═════ DATA RECORDS
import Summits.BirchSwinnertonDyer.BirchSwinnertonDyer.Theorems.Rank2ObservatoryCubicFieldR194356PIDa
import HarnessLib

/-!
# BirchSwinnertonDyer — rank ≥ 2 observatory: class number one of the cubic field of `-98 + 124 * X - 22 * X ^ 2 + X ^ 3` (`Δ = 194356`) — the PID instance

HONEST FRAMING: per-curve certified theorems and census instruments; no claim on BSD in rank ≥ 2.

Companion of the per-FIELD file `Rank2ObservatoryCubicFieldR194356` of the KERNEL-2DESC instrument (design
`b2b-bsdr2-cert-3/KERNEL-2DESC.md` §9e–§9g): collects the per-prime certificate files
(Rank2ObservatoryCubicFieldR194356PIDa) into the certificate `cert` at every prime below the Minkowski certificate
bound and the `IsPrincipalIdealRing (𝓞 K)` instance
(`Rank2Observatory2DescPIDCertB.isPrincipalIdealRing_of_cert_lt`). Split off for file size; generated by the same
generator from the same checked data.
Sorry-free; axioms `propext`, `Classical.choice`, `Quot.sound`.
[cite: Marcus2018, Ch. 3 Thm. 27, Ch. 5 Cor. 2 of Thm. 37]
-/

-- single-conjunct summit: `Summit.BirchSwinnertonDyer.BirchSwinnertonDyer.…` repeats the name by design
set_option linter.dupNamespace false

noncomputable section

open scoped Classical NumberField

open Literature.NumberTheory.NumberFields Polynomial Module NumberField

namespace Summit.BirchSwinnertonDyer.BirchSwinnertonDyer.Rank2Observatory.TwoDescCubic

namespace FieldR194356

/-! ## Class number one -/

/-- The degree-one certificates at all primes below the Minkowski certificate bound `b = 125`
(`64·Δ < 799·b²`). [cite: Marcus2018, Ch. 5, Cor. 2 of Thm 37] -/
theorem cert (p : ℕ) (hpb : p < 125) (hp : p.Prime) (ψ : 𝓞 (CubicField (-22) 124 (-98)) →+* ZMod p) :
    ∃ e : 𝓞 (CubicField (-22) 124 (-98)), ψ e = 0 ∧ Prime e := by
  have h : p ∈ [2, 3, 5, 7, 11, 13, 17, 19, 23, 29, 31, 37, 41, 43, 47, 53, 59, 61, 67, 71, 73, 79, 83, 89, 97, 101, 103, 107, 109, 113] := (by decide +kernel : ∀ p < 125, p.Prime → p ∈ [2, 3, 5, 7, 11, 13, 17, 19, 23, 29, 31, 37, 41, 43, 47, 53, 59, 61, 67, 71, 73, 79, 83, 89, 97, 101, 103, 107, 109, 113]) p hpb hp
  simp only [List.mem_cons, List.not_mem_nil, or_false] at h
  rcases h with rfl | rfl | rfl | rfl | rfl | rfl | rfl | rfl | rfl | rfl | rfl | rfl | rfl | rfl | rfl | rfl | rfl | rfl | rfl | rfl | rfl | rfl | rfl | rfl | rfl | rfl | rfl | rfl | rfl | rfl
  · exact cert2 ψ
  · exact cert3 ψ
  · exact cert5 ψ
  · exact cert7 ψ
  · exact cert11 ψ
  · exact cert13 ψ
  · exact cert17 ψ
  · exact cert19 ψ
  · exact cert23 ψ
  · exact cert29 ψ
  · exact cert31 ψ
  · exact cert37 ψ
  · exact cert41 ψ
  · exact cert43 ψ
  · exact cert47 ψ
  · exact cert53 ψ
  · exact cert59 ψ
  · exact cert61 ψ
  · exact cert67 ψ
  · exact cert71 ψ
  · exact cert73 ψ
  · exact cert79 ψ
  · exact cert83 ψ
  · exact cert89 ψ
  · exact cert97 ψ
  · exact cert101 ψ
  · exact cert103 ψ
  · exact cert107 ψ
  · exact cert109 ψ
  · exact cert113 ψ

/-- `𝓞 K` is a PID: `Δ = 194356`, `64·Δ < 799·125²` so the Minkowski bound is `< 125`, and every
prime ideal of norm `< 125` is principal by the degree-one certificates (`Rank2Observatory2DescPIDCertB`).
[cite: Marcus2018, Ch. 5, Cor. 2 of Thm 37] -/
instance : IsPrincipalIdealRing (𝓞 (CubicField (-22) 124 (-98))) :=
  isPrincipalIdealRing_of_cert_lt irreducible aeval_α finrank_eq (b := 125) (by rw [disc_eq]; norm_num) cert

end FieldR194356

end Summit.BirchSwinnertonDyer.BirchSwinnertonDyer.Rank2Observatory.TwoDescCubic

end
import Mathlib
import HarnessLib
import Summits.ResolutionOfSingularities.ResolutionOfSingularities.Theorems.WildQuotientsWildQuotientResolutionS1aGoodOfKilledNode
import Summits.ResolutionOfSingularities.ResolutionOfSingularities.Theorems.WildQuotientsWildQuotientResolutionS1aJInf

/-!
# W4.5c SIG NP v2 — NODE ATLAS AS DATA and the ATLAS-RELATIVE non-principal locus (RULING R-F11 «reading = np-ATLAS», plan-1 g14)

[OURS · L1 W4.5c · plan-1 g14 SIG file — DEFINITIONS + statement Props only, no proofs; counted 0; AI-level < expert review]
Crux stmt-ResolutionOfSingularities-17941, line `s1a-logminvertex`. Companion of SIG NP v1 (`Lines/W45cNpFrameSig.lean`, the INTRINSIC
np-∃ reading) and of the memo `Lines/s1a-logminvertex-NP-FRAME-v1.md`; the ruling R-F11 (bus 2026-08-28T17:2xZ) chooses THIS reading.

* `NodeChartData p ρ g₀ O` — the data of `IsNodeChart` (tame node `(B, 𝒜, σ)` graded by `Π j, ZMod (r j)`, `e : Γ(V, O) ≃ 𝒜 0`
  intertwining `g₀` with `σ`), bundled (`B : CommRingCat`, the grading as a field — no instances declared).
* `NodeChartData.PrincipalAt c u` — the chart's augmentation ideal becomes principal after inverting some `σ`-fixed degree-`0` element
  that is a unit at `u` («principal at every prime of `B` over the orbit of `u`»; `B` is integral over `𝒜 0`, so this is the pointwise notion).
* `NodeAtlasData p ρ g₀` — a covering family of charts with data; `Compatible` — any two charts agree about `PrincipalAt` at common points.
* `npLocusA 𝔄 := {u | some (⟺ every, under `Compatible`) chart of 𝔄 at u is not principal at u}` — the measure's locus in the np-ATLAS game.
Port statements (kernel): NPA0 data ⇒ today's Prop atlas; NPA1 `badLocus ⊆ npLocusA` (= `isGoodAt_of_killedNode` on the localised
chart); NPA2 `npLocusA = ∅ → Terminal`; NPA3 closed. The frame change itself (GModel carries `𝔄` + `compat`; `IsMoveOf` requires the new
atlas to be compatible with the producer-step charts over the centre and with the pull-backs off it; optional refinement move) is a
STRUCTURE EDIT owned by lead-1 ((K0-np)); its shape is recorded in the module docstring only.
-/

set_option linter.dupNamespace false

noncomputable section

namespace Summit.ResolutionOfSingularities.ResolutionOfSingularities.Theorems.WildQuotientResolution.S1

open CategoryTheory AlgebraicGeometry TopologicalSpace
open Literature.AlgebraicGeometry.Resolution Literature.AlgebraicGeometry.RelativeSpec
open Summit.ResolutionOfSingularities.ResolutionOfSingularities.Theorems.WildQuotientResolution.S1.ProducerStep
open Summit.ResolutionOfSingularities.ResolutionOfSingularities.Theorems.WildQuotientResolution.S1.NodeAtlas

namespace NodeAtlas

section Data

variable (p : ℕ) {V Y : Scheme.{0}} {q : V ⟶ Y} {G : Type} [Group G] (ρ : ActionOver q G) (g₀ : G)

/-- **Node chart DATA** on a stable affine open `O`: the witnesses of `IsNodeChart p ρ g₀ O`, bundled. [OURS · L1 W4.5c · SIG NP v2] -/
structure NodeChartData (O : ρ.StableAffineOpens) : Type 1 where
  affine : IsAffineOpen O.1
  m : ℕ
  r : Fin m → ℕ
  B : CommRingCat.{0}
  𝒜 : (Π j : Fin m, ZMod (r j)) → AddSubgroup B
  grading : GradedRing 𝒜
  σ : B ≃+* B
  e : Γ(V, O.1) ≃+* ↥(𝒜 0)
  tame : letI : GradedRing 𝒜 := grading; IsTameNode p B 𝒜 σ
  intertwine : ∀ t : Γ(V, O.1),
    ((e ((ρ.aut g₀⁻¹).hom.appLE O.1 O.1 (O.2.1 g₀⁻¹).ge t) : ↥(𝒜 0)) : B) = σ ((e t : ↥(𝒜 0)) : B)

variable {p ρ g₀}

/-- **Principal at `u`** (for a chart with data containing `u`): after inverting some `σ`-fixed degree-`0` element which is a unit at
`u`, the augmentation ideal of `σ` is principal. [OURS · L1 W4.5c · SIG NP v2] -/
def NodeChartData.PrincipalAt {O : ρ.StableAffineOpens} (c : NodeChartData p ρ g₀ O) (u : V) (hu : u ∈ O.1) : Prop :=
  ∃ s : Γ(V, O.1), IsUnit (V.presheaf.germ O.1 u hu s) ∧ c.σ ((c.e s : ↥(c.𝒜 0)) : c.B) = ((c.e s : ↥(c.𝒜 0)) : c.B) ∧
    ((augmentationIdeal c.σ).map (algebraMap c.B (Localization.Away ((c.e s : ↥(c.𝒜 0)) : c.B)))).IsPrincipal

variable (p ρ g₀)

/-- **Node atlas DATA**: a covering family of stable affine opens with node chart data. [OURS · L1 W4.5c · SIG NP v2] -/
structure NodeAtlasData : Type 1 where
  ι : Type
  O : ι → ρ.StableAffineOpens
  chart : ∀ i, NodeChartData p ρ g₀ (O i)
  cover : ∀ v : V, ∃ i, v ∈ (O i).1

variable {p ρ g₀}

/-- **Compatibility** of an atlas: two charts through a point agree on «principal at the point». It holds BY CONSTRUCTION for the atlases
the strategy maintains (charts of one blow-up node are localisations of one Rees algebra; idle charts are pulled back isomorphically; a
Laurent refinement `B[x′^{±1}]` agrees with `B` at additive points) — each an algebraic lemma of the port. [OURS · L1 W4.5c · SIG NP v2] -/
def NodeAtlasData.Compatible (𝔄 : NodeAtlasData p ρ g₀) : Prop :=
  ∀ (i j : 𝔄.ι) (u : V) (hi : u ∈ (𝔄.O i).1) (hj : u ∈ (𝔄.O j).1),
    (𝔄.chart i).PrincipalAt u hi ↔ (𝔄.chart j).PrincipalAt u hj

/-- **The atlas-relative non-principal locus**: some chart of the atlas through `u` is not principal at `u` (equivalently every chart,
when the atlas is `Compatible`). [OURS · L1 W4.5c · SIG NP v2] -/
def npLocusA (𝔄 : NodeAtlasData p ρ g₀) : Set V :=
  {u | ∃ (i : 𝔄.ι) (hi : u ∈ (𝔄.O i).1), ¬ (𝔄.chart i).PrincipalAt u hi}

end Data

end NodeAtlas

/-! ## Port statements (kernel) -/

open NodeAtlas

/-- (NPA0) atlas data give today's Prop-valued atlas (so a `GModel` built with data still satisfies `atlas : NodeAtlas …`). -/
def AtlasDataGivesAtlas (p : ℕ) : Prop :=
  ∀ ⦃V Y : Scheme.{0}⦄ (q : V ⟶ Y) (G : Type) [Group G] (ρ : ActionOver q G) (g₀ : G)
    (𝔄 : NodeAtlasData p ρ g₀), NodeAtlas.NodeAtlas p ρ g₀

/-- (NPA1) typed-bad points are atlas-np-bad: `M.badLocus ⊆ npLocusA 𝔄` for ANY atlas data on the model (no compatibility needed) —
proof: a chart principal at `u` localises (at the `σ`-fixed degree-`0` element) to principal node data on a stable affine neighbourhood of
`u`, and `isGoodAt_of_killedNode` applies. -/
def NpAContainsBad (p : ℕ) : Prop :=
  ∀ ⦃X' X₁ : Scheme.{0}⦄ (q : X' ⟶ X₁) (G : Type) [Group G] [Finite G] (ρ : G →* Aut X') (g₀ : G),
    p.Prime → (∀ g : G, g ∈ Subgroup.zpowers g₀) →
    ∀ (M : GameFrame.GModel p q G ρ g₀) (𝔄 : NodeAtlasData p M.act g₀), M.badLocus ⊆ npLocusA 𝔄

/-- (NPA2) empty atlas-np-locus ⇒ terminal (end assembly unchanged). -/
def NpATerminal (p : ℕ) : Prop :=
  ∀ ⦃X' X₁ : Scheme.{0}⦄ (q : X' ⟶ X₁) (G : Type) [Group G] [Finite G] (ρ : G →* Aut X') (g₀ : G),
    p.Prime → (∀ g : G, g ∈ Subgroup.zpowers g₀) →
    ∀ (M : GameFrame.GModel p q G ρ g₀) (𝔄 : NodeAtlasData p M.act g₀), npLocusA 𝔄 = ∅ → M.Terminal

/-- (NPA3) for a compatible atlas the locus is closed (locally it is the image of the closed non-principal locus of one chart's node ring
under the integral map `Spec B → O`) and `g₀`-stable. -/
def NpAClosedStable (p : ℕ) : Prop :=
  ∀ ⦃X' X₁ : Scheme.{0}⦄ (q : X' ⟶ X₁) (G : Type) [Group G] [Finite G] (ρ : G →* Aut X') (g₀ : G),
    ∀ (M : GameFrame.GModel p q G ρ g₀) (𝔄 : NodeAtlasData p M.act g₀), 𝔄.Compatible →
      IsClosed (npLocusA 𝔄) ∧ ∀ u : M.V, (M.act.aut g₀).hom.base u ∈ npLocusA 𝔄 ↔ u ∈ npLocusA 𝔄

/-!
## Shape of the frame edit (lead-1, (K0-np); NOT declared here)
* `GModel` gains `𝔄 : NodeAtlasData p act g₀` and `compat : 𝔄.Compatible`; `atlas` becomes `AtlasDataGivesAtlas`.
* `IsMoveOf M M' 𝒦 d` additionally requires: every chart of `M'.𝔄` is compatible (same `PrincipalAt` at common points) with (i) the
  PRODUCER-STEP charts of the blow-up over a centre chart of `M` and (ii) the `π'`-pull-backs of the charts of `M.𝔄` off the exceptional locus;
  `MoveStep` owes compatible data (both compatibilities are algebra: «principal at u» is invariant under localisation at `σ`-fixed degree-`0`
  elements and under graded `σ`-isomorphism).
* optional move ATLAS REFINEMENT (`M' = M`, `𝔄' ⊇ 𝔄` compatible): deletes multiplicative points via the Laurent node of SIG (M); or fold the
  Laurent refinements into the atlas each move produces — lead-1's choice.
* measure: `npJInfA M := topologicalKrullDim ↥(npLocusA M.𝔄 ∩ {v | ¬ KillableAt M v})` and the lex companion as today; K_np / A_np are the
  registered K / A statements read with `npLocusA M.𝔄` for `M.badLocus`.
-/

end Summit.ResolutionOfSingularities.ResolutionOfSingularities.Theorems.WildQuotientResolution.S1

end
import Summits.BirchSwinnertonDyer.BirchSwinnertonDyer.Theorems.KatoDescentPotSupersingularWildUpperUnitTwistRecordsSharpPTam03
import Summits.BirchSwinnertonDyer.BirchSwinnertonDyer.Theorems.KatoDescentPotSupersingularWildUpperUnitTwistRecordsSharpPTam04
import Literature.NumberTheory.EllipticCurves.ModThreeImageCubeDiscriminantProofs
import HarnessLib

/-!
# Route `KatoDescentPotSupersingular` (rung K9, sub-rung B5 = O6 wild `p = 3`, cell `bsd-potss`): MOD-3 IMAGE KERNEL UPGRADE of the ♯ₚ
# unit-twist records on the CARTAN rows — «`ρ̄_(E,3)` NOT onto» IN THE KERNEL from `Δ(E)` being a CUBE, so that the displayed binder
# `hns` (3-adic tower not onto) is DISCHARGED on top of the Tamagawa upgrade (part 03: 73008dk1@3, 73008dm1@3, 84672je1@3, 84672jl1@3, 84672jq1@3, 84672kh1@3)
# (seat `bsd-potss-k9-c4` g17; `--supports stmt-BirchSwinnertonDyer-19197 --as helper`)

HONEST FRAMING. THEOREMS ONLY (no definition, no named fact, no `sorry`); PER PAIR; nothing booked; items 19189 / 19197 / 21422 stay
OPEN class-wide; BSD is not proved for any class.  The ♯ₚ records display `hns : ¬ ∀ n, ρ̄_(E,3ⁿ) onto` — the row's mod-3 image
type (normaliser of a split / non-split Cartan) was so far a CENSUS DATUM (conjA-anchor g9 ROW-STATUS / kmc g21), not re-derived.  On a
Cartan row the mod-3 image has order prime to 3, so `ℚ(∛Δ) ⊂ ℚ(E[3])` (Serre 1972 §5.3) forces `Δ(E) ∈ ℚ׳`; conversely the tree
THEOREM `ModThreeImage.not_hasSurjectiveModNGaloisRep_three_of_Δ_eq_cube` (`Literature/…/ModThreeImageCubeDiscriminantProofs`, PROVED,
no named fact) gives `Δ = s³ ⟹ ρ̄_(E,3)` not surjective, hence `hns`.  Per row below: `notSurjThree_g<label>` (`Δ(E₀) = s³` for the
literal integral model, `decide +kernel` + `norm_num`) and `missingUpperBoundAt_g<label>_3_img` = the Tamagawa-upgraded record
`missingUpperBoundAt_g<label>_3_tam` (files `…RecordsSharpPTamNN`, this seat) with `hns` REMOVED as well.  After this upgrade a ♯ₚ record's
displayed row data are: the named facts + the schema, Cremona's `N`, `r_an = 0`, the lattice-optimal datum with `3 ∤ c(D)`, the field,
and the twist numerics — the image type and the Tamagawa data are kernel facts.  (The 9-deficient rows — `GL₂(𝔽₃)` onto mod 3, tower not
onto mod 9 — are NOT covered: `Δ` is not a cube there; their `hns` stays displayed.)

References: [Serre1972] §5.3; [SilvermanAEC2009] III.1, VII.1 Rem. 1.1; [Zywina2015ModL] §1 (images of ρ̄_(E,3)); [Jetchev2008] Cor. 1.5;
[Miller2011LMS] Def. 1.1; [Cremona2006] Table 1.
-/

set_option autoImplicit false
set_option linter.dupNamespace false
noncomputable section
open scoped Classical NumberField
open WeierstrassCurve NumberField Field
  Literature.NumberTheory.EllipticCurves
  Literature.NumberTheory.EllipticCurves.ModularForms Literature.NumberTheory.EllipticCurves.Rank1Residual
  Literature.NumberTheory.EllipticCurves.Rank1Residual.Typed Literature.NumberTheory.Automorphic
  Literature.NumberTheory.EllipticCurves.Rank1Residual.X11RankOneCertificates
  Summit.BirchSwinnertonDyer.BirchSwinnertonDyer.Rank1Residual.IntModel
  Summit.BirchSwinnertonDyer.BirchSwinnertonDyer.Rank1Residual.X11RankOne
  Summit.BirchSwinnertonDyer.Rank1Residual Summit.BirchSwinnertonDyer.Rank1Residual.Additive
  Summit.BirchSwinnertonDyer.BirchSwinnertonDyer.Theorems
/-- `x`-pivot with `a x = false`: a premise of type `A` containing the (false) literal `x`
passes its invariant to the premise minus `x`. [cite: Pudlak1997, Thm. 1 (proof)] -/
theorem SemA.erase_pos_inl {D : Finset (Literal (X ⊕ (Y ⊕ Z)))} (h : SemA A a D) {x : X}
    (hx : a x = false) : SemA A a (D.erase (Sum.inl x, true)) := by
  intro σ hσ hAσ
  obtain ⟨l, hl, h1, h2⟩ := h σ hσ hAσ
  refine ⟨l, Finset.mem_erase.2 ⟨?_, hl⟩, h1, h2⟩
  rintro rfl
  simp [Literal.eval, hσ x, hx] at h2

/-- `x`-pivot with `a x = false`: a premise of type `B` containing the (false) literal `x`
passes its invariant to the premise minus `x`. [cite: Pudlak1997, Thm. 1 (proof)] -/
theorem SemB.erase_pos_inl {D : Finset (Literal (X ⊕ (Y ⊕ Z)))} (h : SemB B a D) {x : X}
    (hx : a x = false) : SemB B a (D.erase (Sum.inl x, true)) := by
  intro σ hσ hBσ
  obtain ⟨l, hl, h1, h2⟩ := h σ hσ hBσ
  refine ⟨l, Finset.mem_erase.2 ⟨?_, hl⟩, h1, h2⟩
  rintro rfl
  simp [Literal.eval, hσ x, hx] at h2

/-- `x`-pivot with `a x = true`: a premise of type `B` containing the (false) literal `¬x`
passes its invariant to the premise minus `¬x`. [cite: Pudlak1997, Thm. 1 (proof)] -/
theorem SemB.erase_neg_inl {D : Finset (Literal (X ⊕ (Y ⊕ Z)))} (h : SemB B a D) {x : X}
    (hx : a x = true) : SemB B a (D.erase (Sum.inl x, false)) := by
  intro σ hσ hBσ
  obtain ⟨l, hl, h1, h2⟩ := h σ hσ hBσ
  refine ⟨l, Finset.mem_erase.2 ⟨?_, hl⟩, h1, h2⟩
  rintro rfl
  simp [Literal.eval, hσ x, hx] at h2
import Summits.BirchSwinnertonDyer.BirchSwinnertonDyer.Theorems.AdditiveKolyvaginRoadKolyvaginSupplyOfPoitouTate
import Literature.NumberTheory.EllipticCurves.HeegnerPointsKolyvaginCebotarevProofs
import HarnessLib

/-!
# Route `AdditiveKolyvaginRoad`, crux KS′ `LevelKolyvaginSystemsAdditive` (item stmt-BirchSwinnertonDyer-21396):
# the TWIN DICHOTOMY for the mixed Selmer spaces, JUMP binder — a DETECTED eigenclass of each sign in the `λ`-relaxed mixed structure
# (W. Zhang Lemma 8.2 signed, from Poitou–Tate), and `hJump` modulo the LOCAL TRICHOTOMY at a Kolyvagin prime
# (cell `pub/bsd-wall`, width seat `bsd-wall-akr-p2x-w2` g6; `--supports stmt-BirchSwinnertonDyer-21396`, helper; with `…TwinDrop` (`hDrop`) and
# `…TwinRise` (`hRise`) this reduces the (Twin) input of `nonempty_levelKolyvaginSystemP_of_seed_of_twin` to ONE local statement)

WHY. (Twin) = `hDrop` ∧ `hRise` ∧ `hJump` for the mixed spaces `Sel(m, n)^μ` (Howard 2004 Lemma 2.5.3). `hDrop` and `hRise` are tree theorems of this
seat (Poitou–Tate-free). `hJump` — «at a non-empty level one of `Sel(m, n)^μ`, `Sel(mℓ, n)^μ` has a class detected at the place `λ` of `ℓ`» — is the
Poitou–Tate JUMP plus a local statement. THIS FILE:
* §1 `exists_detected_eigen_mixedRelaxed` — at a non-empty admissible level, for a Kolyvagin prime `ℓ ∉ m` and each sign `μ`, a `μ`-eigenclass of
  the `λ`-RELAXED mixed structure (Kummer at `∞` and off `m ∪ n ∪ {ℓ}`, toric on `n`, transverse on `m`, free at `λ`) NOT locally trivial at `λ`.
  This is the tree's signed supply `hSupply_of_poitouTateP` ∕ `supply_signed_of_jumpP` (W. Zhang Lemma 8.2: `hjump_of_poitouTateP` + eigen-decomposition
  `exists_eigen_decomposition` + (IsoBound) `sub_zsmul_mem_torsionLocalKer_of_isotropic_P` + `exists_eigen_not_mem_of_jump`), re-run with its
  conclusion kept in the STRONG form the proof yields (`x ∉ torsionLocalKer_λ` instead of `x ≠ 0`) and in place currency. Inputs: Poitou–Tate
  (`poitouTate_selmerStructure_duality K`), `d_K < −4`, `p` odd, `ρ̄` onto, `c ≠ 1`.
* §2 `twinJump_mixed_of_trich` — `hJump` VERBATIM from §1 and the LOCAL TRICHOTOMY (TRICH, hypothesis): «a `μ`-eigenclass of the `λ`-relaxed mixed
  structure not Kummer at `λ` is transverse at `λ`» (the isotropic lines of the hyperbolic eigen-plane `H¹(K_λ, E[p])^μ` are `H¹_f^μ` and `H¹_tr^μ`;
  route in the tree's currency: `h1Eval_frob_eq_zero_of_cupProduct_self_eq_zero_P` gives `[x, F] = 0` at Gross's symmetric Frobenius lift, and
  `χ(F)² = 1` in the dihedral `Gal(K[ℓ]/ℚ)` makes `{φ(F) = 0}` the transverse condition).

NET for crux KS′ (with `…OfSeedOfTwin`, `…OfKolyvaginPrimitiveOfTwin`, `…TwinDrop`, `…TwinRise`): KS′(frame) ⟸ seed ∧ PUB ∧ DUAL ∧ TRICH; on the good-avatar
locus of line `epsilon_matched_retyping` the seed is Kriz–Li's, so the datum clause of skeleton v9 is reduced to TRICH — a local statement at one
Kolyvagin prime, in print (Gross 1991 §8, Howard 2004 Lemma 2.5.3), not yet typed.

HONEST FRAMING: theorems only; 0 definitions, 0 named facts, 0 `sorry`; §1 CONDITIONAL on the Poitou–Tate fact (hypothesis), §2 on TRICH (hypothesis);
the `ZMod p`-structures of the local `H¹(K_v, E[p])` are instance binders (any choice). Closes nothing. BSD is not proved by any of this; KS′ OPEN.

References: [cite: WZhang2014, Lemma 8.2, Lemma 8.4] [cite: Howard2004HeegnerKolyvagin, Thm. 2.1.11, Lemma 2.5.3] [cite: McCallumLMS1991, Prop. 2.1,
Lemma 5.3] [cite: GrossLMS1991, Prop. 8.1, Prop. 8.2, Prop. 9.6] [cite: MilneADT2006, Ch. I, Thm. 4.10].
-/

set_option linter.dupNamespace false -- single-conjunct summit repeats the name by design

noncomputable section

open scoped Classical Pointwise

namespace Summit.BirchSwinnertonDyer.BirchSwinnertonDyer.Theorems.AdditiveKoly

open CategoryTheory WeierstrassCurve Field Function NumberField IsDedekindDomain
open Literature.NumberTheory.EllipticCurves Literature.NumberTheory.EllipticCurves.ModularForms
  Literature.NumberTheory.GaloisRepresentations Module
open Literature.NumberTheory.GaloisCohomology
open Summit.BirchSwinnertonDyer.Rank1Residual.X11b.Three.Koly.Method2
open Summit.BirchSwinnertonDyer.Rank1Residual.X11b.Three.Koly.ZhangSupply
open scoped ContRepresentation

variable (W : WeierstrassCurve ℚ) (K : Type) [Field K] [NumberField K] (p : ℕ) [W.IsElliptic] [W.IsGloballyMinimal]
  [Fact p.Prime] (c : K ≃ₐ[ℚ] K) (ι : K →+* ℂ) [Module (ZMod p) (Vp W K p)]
══════════
#### [INSTRUCTIONS FOR THE TASK]
Using the data above, reproduce exactly the lines between those holding "locus of line" and "Kolyvagin prime, in", inclusive, and no others.

#### [TASK OUTPUT]
locus of line `epsilon_matched_retyping` the seed is Kriz–Li's, so the datum clause of skeleton v9 is reduced to TRICH — a local statement at one
Kolyvagin prime, in print (Gross 1991 §8, Howard 2004 Lemma 2.5.3), not yet typed.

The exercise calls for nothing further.